WHAT YOU WILL DO —
Write out every line exactly, from the first line of the records below through the line that contains "for every finite".
Segment Start: INFORMATION
import Mathlib
import Literature.NumberTheory.DiophantineGeometry.NoncriticalBelyiProtect
import Literature.NumberTheory.DiophantineGeometry.GenEllPullbackConductor

/-!
# Noncritical Belyi maps on `ℙ¹_ℚ` as integral `P1FiniteMap`s

[NCBelyi] Thm. 2.5 in genus `0` [cite: MochizukiNCBelyi2004] / Scherr–Zieve Thm. 1 for `C = ℙ¹`
[cite: ScherrZieve2014], in the form the tree's [GenEll] Prop. 1.7 (i) machinery consumes:
`GenEll.P1FiniteMap` (`GenEllPullbackConductor.lean`) is a finite map `φ = (f : g) : ℙ¹_ℚ → ℙ¹_ℚ`
given by `f, g ∈ ℤ[t]` and the common degree `n` of the forms.  Clearing denominators in a
rational pair `(p, q)` — both polynomials are multiplied by the SAME nonzero integer `D`
(private `exists_p1FiniteMap_of_pair`), so `β = f/g` and every clause of the noncritical Belyi pairs of
`NoncriticalBelyiGenusZero.lean` / `NoncriticalBelyiProtect.lean` is unchanged — gives

* `NoncriticalBelyi.exists_p1FiniteMap_noncritical_infty`: for every finite set `A` of algebraic
  numbers a `P1FiniteMap φ` with `deg f = deg g = deg (f − g) = φ.deg = n ≥ 1`, `f, g` coprime in
  `ℚ[t]`, `β(∞) ∉ {0,1,∞}` and `β` unramified at `∞` (`f_{n−1} g_n ≠ f_n g_{n−1}`), the Belyi
  clause at finite non-poles, `β(A) ⊆ {0, 1, ∞}`, and `#β⁻¹{0,1,∞} = n + 2` distinct complex
  roots of `f·g·(f − g)` (the support of `φ.pullbackCusps` over `ℚ̄`);
* `NoncriticalBelyi.exists_p1FiniteMap_noncritical_protect`: the same, protecting in addition the
  roots of any nonzero `G ∈ ℚ[t]` without roots in `A` (`β(γ) ∉ {0,1,∞}`, `β` unramified at `γ`).

No definitions, no named facts.
-/

namespace Literature.NumberTheory.DiophantineGeometry

open Polynomial Finset

namespace NoncriticalBelyi

/-- **Clearing denominators.** A pair `p, q ∈ ℚ[t]` of exact degree `n` is `D⁻¹·(f, g)` for a
`GenEll.P1FiniteMap` `(f : g)` of degree `n` and a single nonzero constant `D`. [folklore] -/
private theorem exists_p1FiniteMap_of_pair {p q : ℚ[X]} {n : ℕ} (hp : p.natDegree = n)
    (hq : q.natDegree = n) :
    ∃ (φ : GenEll.P1FiniteMap) (D : ℚ), D ≠ 0 ∧ φ.deg = n ∧
      φ.num.map (Int.castRingHom ℚ) = C D * p ∧ φ.den.map (Int.castRingHom ℚ) = C D * q := by
  obtain ⟨bp, hbpM, hbp⟩ := IsLocalization.integerNormalization_spec (nonZeroDivisors ℤ) p
  obtain ⟨bq, hbqM, hbq⟩ := IsLocalization.integerNormalization_spec (nonZeroDivisors ℤ) q
  set P₀ : ℤ[X] := IsLocalization.integerNormalization (nonZeroDivisors ℤ) p with hP₀
  set Q₀ : ℤ[X] := IsLocalization.integerNormalization (nonZeroDivisors ℤ) q with hQ₀
  have hbp0 : bp ≠ 0 := mem_nonZeroDivisors_iff_ne_zero.1 hbpM
  have hbq0 : bq ≠ 0 := mem_nonZeroDivisors_iff_ne_zero.1 hbqM
  set D : ℤ := bp * bq with hD
  have hD0 : (D : ℚ) ≠ 0 := by rw [hD]; exact_mod_cast mul_ne_zero hbp0 hbq0
  set P : ℤ[X] := C bq * P₀ with hP
  set Q : ℤ[X] := C bp * Q₀ with hQ
  have hPmap : P.map (Int.castRingHom ℚ) = C (D : ℚ) * p := by
    rw [hP, Polynomial.map_mul, map_C, ← algebraMap_int_eq, hbp, ← Int.cast_smul_eq_zsmul ℚ bp p,
      smul_eq_C_mul, hD]
    simp only [algebraMap_int_eq, eq_intCast, Int.cast_mul, C_mul]; ring
  have hQmap : Q.map (Int.castRingHom ℚ) = C (D : ℚ) * q := by
    rw [hQ, Polynomial.map_mul, map_C, ← algebraMap_int_eq, hbq, ← Int.cast_smul_eq_zsmul ℚ bq q,
      smul_eq_C_mul, hD]
    simp only [algebraMap_int_eq, eq_intCast, Int.cast_mul, C_mul]; ring
  clear_value P Q
  have hinj : Function.Injective (Int.castRingHom ℚ) := (Int.castRingHom ℚ).injective_int
  have hPdeg : P.natDegree = n := by
    rw [← natDegree_map_eq_of_injective hinj, hPmap, natDegree_C_mul hD0, hp]
  have hQdeg : Q.natDegree = n := by
    rw [← natDegree_map_eq_of_injective hinj, hQmap, natDegree_C_mul hD0, hq]
  exact ⟨⟨P, Q, n, hPdeg.le, hQdeg.le⟩, D, hD0, rfl, hPmap, hQmap⟩

/-- Values of an integral form whose image in `ℚ[t]` is `D·f`. [folklore] -/
private theorem aeval_of_map_eq {F : ℤ[X]} {f : ℚ[X]} {D : ℚ} (h : F.map (Int.castRingHom ℚ) = C D * f)
    {K : Type*} [Field K] [Algebra ℚ K] (z : K) :
    aeval z F = algebraMap ℚ K D * aeval z f := by
  rw [← aeval_map_algebraMap ℚ z F, algebraMap_int_eq, h, map_mul, aeval_C]

/-- The Wronskian of integral forms `(D·f, D·g)` is `D²` times that of `(f, g)`. [folklore] -/
private theorem wronskian_map_of_map_eq {F G : ℤ[X]} {f g : ℚ[X]} {D : ℚ}
    (hF : F.map (Int.castRingHom ℚ) = C D * f) (hG : G.map (Int.castRingHom ℚ) = C D * g) :
    (derivative F * G - F * derivative G).map (Int.castRingHom ℚ) =
      C (D * D) * (derivative f * g - f * derivative g) := by
  rw [Polynomial.map_sub, Polynomial.map_mul, Polynomial.map_mul, ← derivative_map,
    ← derivative_map, hF, hG, derivative_mul, derivative_mul, derivative_C, zero_mul, zero_add,
    zero_mul, zero_add, map_mul]
  ring

/-- Integralization `(f, g) = D·(p, q)` preserves the clause bundle of a noncritical Belyi pair:
degrees, non-ramification at `∞`, coprimality, the Belyi clause, cusp values (in any field) and
the count of `β⁻¹{0,1,∞}`. [folklore] -/
private theorem transport {p q : ℚ[X]} {n : ℕ} {D : ℚ} (hD : D ≠ 0) (φ : GenEll.P1FiniteMap)
    (hdeg : φ.deg = n) (hP : φ.num.map (Int.castRingHom ℚ) = C D * p)
    (hQ : φ.den.map (Int.castRingHom ℚ) = C D * q)
    (hn : 0 < n) (hp : p.natDegree = n) (hq : q.natDegree = n) (hpq : (p - q).natDegree = n)
    (hunr : p.coeff (n - 1) * q.coeff n ≠ p.coeff n * q.coeff (n - 1)) (hcop : IsCoprime p q)
    (hcrit : ∀ z : ℂ, aeval z q ≠ 0 → aeval z (derivative p * q - p * derivative q) = 0 →
      aeval z p = 0 ∨ aeval z p = aeval z q)
    (hcard : ((p * q * (p - q)).map (algebraMap ℚ ℂ)).roots.toFinset.card = n + 2) :
    0 < φ.deg ∧ φ.num.natDegree = φ.deg ∧ φ.den.natDegree = φ.deg ∧
      (φ.num - φ.den).natDegree = φ.deg ∧
      φ.num.coeff (φ.deg - 1) * φ.den.coeff φ.deg ≠ φ.num.coeff φ.deg * φ.den.coeff (φ.deg - 1) ∧
      IsCoprime (φ.num.map (Int.castRingHom ℚ)) (φ.den.map (Int.castRingHom ℚ)) ∧
      (∀ z : ℂ, aeval z φ.den ≠ 0 →
        aeval z (derivative φ.num * φ.den - φ.num * derivative φ.den) = 0 →
          aeval z φ.num = 0 ∨ aeval z φ.num = aeval z φ.den) ∧
      (∀ {K : Type} [Field K] [Algebra ℚ K] (a : K), aeval a (p * q * (p - q)) = 0 →
        aeval a (φ.num * φ.den * (φ.num - φ.den)) = 0) ∧
      ((φ.num * φ.den * (φ.num - φ.den)).map (Int.castRingHom ℂ)).roots.toFinset.card =
        φ.deg + 2 := by
  subst hdeg
  have hinj : Function.Injective (Int.castRingHom ℚ) := (Int.castRingHom ℚ).injective_int
  have hPdeg : φ.num.natDegree = φ.deg := by
    rw [← natDegree_map_eq_of_injective hinj, hP, natDegree_C_mul hD, hp]
  have hQdeg : φ.den.natDegree = φ.deg := by
    rw [← natDegree_map_eq_of_injective hinj, hQ, natDegree_C_mul hD, hq]
  have hPQdeg : (φ.num - φ.den).natDegree = φ.deg := by
    rw [← natDegree_map_eq_of_injective hinj, Polynomial.map_sub, hP, hQ, ← mul_sub,
      natDegree_C_mul hD, hpq]
  have hPcoeff : ∀ i, (φ.num.coeff i : ℚ) = D * p.coeff i := by
    intro i
    have := congrArg (fun F : ℚ[X] => F.coeff i) hP
    simpa [coeff_map, coeff_C_mul] using this
  have hQcoeff : ∀ i, (φ.den.coeff i : ℚ) = D * q.coeff i := by
    intro i
    have := congrArg (fun F : ℚ[X] => F.coeff i) hQ
    simpa [coeff_map, coeff_C_mul] using this
  have hDC : (algebraMap ℚ ℂ) D ≠ 0 := by
    rw [map_ne_zero_iff _ (algebraMap ℚ ℂ).injective]; exact hD
  have hPz : ∀ z : ℂ, aeval z φ.num = algebraMap ℚ ℂ D * aeval z p := fun z => aeval_of_map_eq hP z
  have hQz : ∀ z : ℂ, aeval z φ.den = algebraMap ℚ ℂ D * aeval z q := fun z => aeval_of_map_eq hQ z
  have hWmap := wronskian_map_of_map_eq hP hQ
  refine ⟨hn, hPdeg, hQdeg, hPQdeg, ?_, ?_, ?_, ?_, ?_⟩
  · -- unramified at `∞`
    intro h
    apply hunr
    have h' := congrArg (fun x : ℤ => (x : ℚ)) h
    simp only [Int.cast_mul, hPcoeff, hQcoeff] at h'
    have hD2 : D * D ≠ 0 := mul_ne_zero hD hD
    exact mul_left_cancel₀ hD2 (by linear_combination h')
  · -- coprime over `ℚ`
    rw [hP, hQ]
    have hu : IsCoprime (C D) (C D * q) :=
      ⟨C D⁻¹, 0, by rw [zero_mul, add_zero, ← C_mul, inv_mul_cancel₀ hD, C_1]⟩
    have hu' : IsCoprime p (C D) :=
      ⟨0, C D⁻¹, by rw [zero_mul, zero_add, ← C_mul, inv_mul_cancel₀ hD, C_1]⟩
    exact hu.mul_left (hu'.mul_right hcop)
  · -- Belyi clause
    intro z hqz hWz
    rw [hQz] at hqz
    have hqz' : aeval z q ≠ 0 := fun h => hqz (by rw [h, mul_zero])
    rw [aeval_of_map_eq hWmap z, map_mul, mul_eq_zero, mul_eq_zero] at hWz
    rcases hWz with (h | h) | h
    · exact absurd h hDC
    · exact absurd h hDC
    rw [hPz, hQz]
    rcases hcrit z hqz' h with h1 | h1
    · left; rw [h1, mul_zero]
    · right; rw [h1]
  · -- cusp values, in any field over `ℚ`
    intro K _ _ a ha
    rw [map_mul, map_mul, map_sub] at ha ⊢
    rw [aeval_of_map_eq hP a, aeval_of_map_eq hQ a, ← mul_sub,
      show algebraMap ℚ K D * aeval a p * (algebraMap ℚ K D * aeval a q) *
        (algebraMap ℚ K D * (aeval a p - aeval a q)) = (algebraMap ℚ K D) ^ 3 *
        (aeval a p * aeval a q * (aeval a p - aeval a q)) by ring, ha, mul_zero]
  · -- the count
    have hmapQ : (φ.num * φ.den * (φ.num - φ.den)).map (Int.castRingHom ℚ) =
        C (D ^ 3) * (p * q * (p - q)) := by
      rw [Polynomial.map_mul, Polynomial.map_mul, Polynomial.map_sub, hP, hQ, map_pow]; ring
    have h1 : (φ.num * φ.den * (φ.num - φ.den)).map (Int.castRingHom ℂ) =
        ((φ.num * φ.den * (φ.num - φ.den)).map (Int.castRingHom ℚ)).map (algebraMap ℚ ℂ) := by
      rw [Polynomial.map_map]; congr 1
    rw [h1, hmapQ, Polynomial.map_mul, map_C, roots_C_mul _ (by
      rw [map_ne_zero_iff _ (algebraMap ℚ ℂ).injective]; exact pow_ne_zero _ hD)]
    exact hcard

/-- **Noncritical Belyi map on `ℙ¹_ℚ` protecting `∞`, integral form** (`GenEll.P1FiniteMap`):
see the module docstring. [cite: MochizukiNCBelyi2004, Thm 2.5] -/
theorem exists_p1FiniteMap_noncritical_infty (A : Finset ℂ) (hA : ∀ a ∈ A, IsAlgebraic ℚ a) :
    ∃ φ : GenEll.P1FiniteMap, 0 < φ.deg ∧ φ.num.natDegree = φ.deg ∧ φ.den.natDegree = φ.deg ∧
      (φ.num - φ.den).natDegree = φ.deg ∧
      φ.num.coeff (φ.deg - 1) * φ.den.coeff φ.deg ≠ φ.num.coeff φ.deg * φ.den.coeff (φ.deg - 1) ∧
      IsCoprime (φ.num.map (Int.castRingHom ℚ)) (φ.den.map (Int.castRingHom ℚ)) ∧
      (∀ z : ℂ, aeval z φ.den ≠ 0 →
        aeval z (derivative φ.num * φ.den - φ.num * derivative φ.den) = 0 →
          aeval z φ.num = 0 ∨ aeval z φ.num = aeval z φ.den) ∧
      (∀ a ∈ A, aeval a (φ.num * φ.den * (φ.num - φ.den)) = 0) ∧
      ((φ.num * φ.den * (φ.num - φ.den)).map (Int.castRingHom ℂ)).roots.toFinset.card =
        φ.deg + 2 := by
  obtain ⟨p, q, n, hn, hp, hq, hpq, hunr, hcop, hcrit, hval, hcard⟩ :=
    exists_belyi_noncritical_infty_card A hA
  obtain ⟨φ, D, hD, hdeg, hP, hQ⟩ := exists_p1FiniteMap_of_pair hp hq
  obtain ⟨h1, h2, h3, h4, h5, h6, h7, h8, h9⟩ :=
    transport hD φ hdeg hP hQ hn hp hq hpq hunr hcop hcrit hcard
  exact ⟨φ, h1, h2, h3, h4, h5, h6, h7, fun a ha => h8 a (hval a ha), h9⟩

/-- **Noncritical Belyi map on `ℙ¹_ℚ` protecting `∞` and the roots of a nonzero `G ∈ ℚ[t]`,
integral form** (`GenEll.P1FiniteMap`): see the module docstring.
[cite: MochizukiNCBelyi2004, Thm 2.5] -/
theorem exists_p1FiniteMap_noncritical_protect (A : Finset ℂ) (hA : ∀ a ∈ A, IsAlgebraic ℚ a)
    (G : ℚ[X]) (hG : G ≠ 0) (hGA : ∀ a ∈ A, aeval a G ≠ 0) :
    ∃ φ : GenEll.P1FiniteMap, 0 < φ.deg ∧ φ.num.natDegree = φ.deg ∧ φ.den.natDegree = φ.deg ∧
      (φ.num - φ.den).natDegree = φ.deg ∧
      φ.num.coeff (φ.deg - 1) * φ.den.coeff φ.deg ≠ φ.num.coeff φ.deg * φ.den.coeff (φ.deg - 1) ∧
      IsCoprime (φ.num.map (Int.castRingHom ℚ)) (φ.den.map (Int.castRingHom ℚ)) ∧
      (∀ z : ℂ, aeval z φ.den ≠ 0 →
        aeval z (derivative φ.num * φ.den - φ.num * derivative φ.den) = 0 →
          aeval z φ.num = 0 ∨ aeval z φ.num = aeval z φ.den) ∧
      (∀ a ∈ A, aeval a (φ.num * φ.den * (φ.num - φ.den)) = 0) ∧
      (∀ {K : Type} [Field K] [Algebra ℚ K] (γ : K), aeval γ G = 0 →
        aeval γ φ.num ≠ 0 ∧ aeval γ φ.den ≠ 0 ∧ aeval γ φ.num ≠ aeval γ φ.den) ∧
      (∀ γ : ℂ, aeval γ G = 0 →
        aeval γ (derivative φ.num * φ.den - φ.num * derivative φ.den) ≠ 0) ∧
      ((φ.num * φ.den * (φ.num - φ.den)).map (Int.castRingHom ℂ)).roots.toFinset.card =
        φ.deg + 2 := by
  obtain ⟨p, q, n, hn, hp, hq, hpq, hunr, hcop, hcrit, hval, hprot, hW, hcard⟩ :=
    exists_belyi_noncritical_protect A hA G hG hGA
  obtain ⟨φ, D, hD, hdeg, hP, hQ⟩ := exists_p1FiniteMap_of_pair hp hq
  obtain ⟨h1, h2, h3, h4, h5, h6, h7, h8, h9⟩ :=
    transport hD φ hdeg hP hQ hn hp hq hpq hunr hcop hcrit hcard
  refine ⟨φ, h1, h2, h3, h4, h5, h6, h7, fun a ha => h8 a (hval a ha), ?_, ?_, h9⟩
  · intro K _ _ γ hγ
    obtain ⟨hp0, hq0, hpq0⟩ := hprot γ hγ
    have hDK : algebraMap ℚ K D ≠ 0 := by
      rw [map_ne_zero_iff _ (algebraMap ℚ K).injective]; exact hD
    rw [aeval_of_map_eq hP γ, aeval_of_map_eq hQ γ]
    exact ⟨mul_ne_zero hDK hp0, mul_ne_zero hDK hq0, fun h => hpq0 (mul_left_cancel₀ hDK h)⟩
  · intro γ hγ h
    have hDC : algebraMap ℚ ℂ D ≠ 0 := by
      rw [map_ne_zero_iff _ (algebraMap ℚ ℂ).injective]; exact hD
    rw [aeval_of_map_eq (wronskian_map_of_map_eq hP hQ) γ, map_mul, mul_eq_zero, mul_eq_zero] at h
    rcases h with (h | h) | h
    · exact hDC h
    · exact hDC h
    · exact hW γ hγ h

end NoncriticalBelyi

end Literature.NumberTheory.DiophantineGeometry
Segment End: INFORMATION
YOUR RESPONSE —
import Mathlib
import Literature.NumberTheory.DiophantineGeometry.NoncriticalBelyiProtect
import Literature.NumberTheory.DiophantineGeometry.GenEllPullbackConductor

/-!
# Noncritical Belyi maps on `ℙ¹_ℚ` as integral `P1FiniteMap`s

[NCBelyi] Thm. 2.5 in genus `0` [cite: MochizukiNCBelyi2004] / Scherr–Zieve Thm. 1 for `C = ℙ¹`
[cite: ScherrZieve2014], in the form the tree's [GenEll] Prop. 1.7 (i) machinery consumes:
`GenEll.P1FiniteMap` (`GenEllPullbackConductor.lean`) is a finite map `φ = (f : g) : ℙ¹_ℚ → ℙ¹_ℚ`
given by `f, g ∈ ℤ[t]` and the common degree `n` of the forms.  Clearing denominators in a
rational pair `(p, q)` — both polynomials are multiplied by the SAME nonzero integer `D`
(private `exists_p1FiniteMap_of_pair`), so `β = f/g` and every clause of the noncritical Belyi pairs of
`NoncriticalBelyiGenusZero.lean` / `NoncriticalBelyiProtect.lean` is unchanged — gives

* `NoncriticalBelyi.exists_p1FiniteMap_noncritical_infty`: for every finite set `A` of algebraic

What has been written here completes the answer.